-------- EXTRACTED RECORDS

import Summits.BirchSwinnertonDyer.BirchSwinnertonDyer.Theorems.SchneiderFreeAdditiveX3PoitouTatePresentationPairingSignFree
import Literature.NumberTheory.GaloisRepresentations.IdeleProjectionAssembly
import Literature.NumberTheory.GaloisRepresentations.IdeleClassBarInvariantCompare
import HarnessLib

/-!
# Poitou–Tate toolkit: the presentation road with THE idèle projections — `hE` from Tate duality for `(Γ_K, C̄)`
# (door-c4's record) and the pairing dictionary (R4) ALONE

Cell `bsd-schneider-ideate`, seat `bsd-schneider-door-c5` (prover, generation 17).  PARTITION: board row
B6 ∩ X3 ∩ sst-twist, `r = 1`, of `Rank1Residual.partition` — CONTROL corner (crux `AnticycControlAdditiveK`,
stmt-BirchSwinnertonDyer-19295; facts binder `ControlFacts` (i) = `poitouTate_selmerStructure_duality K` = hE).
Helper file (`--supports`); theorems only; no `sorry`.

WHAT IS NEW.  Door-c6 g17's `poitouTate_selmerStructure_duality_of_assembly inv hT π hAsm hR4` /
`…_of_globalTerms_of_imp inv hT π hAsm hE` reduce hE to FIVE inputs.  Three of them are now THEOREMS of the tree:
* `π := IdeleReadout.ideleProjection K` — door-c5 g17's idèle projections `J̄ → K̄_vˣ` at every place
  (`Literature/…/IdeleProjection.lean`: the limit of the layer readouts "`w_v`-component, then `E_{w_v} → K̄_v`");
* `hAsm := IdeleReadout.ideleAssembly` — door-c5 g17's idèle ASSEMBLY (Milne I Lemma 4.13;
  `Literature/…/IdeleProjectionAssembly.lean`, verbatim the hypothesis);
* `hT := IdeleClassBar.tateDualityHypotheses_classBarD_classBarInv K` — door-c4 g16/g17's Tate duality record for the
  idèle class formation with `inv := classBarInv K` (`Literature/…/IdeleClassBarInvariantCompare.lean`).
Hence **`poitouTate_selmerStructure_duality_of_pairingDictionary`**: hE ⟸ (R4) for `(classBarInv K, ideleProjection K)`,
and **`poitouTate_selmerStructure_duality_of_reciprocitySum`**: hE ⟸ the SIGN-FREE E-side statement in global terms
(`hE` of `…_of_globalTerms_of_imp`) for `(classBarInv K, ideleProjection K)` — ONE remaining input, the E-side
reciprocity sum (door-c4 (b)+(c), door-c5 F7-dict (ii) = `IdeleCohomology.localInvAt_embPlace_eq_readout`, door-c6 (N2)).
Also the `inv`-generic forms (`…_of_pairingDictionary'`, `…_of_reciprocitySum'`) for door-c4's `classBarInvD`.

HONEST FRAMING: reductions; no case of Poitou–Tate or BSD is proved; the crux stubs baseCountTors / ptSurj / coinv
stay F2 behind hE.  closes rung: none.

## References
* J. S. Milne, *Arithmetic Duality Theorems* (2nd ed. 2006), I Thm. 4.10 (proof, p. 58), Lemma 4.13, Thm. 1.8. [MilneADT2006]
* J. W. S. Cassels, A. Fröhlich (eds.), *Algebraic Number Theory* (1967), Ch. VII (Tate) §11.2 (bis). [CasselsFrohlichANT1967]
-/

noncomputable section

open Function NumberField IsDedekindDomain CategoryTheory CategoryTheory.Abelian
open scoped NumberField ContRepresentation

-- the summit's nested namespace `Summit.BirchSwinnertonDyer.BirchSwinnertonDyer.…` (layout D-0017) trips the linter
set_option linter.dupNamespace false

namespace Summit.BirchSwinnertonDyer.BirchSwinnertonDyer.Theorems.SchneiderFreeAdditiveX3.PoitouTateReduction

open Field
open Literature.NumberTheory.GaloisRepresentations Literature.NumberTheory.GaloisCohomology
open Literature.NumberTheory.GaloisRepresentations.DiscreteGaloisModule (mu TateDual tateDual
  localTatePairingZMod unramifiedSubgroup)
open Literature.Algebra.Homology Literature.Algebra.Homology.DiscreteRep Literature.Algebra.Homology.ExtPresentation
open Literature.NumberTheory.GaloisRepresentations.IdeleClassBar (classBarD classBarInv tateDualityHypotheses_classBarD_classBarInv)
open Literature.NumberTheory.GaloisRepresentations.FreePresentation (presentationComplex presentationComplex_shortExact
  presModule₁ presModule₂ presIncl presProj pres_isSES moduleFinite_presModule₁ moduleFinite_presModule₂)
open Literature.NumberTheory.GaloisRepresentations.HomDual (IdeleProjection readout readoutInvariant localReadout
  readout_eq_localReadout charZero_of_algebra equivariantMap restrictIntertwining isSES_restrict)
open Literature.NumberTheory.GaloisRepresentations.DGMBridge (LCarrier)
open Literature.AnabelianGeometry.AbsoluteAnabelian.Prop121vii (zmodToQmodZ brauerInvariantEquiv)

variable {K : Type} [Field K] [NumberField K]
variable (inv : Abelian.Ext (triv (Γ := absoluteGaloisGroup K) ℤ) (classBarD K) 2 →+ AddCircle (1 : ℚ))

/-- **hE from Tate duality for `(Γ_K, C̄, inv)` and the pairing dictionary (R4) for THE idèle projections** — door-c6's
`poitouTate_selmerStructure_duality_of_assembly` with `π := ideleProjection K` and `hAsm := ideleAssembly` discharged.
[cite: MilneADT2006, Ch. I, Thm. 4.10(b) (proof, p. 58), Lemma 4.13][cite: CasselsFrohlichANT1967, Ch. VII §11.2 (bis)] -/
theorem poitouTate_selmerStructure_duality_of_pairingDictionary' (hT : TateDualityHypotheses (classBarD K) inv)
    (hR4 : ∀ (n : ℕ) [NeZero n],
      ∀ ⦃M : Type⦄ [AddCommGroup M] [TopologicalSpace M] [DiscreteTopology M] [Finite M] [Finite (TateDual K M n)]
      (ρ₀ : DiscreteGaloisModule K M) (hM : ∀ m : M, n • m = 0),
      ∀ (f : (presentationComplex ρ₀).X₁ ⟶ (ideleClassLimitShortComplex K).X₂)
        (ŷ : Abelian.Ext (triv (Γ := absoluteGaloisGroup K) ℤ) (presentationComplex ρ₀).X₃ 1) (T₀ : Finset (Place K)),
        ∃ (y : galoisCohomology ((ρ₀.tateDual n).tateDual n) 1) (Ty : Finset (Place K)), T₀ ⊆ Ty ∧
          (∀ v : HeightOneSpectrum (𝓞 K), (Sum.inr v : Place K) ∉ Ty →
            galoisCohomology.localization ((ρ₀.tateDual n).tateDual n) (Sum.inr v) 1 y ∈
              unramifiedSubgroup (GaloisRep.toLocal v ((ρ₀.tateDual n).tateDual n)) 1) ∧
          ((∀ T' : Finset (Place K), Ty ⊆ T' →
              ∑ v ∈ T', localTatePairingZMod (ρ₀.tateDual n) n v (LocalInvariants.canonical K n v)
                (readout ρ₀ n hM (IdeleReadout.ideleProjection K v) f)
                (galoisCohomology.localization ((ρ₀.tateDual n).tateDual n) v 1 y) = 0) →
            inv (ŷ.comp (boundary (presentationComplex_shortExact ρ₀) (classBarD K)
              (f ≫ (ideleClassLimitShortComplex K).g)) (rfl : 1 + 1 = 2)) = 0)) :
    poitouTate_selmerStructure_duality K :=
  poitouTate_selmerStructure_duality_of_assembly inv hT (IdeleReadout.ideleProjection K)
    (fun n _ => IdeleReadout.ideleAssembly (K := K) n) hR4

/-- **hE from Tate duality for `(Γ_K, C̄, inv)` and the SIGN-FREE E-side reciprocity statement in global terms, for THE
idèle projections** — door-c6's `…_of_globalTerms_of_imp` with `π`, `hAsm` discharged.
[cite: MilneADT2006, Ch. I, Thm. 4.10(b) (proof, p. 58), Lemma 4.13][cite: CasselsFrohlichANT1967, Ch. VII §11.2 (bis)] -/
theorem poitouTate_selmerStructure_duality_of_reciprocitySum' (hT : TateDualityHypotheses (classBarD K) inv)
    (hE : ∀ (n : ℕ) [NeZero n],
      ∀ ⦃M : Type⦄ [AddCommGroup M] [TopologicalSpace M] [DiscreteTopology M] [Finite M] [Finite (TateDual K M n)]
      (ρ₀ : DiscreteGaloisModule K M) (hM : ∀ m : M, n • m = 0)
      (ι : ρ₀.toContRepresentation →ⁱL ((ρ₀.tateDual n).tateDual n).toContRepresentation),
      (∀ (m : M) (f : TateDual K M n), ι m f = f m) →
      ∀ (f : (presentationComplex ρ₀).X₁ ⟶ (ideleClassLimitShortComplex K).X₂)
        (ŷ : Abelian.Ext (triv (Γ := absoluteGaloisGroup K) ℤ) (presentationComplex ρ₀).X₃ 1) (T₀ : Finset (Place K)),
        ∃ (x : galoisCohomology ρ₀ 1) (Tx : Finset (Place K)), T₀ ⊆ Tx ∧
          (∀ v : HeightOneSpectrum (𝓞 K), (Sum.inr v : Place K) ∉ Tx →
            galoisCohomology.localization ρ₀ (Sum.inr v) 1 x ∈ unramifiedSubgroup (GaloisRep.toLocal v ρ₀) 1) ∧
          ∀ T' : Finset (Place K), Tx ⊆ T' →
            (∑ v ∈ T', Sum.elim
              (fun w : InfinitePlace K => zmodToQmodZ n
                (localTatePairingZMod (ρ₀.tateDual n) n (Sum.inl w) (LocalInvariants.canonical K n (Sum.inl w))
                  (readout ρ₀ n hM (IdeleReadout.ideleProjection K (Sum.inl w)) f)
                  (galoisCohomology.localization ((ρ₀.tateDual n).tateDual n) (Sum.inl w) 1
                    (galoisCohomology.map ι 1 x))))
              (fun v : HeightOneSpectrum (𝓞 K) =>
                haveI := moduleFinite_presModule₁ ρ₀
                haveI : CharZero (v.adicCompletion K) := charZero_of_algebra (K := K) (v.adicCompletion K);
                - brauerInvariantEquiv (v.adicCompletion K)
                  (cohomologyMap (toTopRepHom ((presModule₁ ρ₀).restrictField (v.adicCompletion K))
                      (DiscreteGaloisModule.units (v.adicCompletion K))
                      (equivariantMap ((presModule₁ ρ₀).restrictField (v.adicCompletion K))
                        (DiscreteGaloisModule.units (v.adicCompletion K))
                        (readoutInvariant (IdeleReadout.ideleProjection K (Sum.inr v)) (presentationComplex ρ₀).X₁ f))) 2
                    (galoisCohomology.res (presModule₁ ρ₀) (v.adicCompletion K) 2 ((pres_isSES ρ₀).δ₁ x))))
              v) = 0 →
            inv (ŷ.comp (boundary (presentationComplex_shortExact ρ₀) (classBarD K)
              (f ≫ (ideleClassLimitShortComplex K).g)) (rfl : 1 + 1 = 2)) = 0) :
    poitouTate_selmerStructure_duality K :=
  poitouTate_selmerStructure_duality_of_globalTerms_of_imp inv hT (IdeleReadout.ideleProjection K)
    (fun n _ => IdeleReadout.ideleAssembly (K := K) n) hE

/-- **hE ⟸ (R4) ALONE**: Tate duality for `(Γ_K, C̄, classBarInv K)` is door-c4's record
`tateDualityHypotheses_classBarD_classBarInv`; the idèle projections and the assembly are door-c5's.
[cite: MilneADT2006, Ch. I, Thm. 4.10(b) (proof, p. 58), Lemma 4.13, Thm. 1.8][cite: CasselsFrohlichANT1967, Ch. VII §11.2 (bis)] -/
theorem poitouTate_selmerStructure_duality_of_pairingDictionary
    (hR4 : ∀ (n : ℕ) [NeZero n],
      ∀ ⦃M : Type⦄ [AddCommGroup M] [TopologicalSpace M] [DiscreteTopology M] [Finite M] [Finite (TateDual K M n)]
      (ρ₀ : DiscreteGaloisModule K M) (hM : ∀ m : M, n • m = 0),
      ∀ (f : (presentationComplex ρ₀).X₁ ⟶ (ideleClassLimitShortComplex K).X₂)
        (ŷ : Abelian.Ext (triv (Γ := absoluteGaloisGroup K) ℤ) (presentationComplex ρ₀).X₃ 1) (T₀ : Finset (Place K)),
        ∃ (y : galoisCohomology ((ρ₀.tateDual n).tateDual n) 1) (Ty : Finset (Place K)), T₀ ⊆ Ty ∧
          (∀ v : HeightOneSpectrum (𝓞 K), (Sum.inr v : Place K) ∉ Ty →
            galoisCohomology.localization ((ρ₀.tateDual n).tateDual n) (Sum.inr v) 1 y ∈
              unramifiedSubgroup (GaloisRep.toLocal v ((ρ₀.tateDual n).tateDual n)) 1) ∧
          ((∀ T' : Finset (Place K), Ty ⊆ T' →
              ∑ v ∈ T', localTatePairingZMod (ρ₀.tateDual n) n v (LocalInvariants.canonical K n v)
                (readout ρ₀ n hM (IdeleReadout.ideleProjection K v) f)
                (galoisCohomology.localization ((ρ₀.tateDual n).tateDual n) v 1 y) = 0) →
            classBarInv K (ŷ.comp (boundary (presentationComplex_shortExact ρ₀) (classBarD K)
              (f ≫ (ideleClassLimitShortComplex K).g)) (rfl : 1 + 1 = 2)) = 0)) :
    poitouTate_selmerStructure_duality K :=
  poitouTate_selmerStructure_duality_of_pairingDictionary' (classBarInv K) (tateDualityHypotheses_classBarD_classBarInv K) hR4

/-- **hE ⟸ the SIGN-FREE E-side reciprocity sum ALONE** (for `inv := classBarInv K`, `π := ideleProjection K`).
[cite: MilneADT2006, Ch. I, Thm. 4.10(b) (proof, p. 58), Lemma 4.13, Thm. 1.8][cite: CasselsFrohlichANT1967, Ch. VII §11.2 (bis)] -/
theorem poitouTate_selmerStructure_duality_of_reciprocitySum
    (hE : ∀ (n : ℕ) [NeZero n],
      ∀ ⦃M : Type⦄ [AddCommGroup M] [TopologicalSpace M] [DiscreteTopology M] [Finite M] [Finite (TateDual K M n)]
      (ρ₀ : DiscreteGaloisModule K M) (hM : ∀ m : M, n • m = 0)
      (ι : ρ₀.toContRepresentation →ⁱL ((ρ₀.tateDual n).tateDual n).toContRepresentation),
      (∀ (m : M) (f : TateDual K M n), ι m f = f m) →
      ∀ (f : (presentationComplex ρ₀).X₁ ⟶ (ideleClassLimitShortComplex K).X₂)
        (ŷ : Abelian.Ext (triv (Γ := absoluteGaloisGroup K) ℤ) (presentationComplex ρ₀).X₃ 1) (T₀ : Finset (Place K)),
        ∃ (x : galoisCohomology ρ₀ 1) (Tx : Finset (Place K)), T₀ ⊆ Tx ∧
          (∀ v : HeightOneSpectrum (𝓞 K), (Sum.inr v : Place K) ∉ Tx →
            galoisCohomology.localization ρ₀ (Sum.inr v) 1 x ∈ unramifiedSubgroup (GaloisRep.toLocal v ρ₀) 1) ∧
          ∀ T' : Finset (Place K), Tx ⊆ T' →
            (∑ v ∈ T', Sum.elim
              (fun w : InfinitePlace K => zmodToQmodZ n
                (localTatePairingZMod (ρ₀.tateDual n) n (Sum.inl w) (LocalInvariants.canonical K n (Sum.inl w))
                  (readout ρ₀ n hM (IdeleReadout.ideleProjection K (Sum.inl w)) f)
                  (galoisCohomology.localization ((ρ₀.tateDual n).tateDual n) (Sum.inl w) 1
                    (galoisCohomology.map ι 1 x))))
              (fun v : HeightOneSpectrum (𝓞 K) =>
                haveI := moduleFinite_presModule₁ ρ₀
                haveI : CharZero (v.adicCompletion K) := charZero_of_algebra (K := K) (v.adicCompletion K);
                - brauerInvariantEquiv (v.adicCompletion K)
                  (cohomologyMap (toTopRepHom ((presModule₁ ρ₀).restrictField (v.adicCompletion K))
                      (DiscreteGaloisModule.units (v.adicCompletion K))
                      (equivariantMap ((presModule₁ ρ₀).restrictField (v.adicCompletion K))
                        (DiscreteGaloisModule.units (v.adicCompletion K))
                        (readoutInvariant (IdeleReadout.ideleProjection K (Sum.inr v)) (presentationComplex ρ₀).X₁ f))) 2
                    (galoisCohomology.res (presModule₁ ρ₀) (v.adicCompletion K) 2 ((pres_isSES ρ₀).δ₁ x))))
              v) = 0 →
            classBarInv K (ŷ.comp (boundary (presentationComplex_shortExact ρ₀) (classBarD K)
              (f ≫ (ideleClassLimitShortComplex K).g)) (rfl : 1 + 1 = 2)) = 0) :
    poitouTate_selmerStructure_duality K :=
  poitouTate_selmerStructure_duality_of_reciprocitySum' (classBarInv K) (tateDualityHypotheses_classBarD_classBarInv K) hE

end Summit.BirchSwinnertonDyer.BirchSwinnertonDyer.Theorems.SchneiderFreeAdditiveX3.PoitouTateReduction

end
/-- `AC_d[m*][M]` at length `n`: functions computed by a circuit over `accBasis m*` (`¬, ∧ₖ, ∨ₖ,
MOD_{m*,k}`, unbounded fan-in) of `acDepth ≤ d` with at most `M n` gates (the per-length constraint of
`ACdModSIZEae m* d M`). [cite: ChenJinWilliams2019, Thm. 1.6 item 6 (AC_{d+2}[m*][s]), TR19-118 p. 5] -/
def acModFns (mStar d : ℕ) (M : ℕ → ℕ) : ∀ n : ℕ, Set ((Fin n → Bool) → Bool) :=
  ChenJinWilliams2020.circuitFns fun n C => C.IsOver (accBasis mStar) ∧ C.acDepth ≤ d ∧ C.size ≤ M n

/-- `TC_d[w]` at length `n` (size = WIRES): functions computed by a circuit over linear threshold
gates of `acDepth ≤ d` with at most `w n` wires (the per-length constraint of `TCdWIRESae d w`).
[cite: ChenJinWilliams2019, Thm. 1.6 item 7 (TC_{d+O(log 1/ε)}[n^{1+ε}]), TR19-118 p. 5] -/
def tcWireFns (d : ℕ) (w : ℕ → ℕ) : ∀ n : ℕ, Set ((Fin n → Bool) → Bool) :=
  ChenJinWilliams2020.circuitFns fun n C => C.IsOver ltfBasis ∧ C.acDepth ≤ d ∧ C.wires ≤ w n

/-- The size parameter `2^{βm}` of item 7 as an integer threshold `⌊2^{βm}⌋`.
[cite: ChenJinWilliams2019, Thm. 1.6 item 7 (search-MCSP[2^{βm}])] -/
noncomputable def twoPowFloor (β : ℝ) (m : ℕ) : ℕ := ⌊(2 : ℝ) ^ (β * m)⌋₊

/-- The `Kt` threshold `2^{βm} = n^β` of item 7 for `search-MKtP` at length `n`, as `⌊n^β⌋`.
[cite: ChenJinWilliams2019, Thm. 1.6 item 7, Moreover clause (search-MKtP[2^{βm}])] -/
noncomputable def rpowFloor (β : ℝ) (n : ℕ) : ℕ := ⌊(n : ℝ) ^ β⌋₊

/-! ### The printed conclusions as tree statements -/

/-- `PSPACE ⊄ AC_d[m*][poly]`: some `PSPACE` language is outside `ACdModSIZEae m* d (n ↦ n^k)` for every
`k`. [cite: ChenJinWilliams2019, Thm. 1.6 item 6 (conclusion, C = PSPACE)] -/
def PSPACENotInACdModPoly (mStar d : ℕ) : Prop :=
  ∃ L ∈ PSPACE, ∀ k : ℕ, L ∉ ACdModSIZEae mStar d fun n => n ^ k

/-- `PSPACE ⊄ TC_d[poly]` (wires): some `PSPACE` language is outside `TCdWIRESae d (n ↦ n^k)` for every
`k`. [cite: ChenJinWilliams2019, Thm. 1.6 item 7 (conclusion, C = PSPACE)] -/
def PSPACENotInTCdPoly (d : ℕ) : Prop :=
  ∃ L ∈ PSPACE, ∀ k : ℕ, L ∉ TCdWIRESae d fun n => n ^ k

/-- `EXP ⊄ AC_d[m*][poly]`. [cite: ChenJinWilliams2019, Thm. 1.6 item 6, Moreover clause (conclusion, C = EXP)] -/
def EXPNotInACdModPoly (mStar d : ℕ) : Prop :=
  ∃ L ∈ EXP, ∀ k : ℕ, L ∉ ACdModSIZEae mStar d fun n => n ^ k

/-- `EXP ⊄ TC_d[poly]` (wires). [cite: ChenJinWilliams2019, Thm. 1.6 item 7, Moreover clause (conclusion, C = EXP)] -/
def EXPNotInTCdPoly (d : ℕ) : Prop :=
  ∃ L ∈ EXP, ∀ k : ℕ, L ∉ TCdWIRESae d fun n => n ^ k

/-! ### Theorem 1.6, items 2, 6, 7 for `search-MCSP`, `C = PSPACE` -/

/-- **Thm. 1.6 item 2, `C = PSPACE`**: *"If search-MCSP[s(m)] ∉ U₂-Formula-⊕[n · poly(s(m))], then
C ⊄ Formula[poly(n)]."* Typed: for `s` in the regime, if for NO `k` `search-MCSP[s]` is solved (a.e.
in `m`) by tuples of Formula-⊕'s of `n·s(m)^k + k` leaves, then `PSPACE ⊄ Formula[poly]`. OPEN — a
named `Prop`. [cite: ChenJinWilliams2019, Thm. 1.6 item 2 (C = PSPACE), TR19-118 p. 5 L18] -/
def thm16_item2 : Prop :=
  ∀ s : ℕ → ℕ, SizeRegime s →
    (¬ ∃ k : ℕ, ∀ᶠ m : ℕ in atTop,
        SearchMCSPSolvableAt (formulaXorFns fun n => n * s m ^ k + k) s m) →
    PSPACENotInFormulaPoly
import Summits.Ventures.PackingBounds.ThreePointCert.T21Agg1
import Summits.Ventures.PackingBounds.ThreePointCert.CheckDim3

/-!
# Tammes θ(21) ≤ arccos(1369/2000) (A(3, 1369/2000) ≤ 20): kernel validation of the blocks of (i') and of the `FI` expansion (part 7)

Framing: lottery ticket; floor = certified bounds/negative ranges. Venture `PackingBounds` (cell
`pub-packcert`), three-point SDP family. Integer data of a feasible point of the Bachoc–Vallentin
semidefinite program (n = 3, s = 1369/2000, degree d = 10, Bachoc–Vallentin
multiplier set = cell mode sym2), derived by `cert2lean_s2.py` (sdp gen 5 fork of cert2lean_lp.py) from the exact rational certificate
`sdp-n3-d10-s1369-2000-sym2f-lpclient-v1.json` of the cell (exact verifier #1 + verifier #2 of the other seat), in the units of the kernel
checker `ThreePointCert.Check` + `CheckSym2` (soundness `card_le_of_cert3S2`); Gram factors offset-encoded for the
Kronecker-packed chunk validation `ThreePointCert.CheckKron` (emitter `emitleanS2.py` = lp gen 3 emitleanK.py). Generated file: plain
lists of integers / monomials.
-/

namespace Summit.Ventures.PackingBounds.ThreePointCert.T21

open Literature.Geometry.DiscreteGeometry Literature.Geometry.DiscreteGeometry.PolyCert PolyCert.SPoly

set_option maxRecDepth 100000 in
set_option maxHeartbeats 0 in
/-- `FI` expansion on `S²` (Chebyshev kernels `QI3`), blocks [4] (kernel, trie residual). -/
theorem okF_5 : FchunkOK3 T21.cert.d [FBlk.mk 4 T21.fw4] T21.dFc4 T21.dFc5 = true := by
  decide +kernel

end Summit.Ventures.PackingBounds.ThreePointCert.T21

----------------

▸ REQUIRED WORK:
Please find, in the entries above, every line where "crux" occurs, and copy it.

▸ ANSWER AREA:
B6 ∩ X3 ∩ sst-twist, `r = 1`, of `Rank1Residual.partition` — CONTROL corner (crux `AnticycControlAdditiveK`,
HONEST FRAMING: reductions; no case of Poitou–Tate or BSD is proved; the crux stubs baseCountTors / ptSurj / coinv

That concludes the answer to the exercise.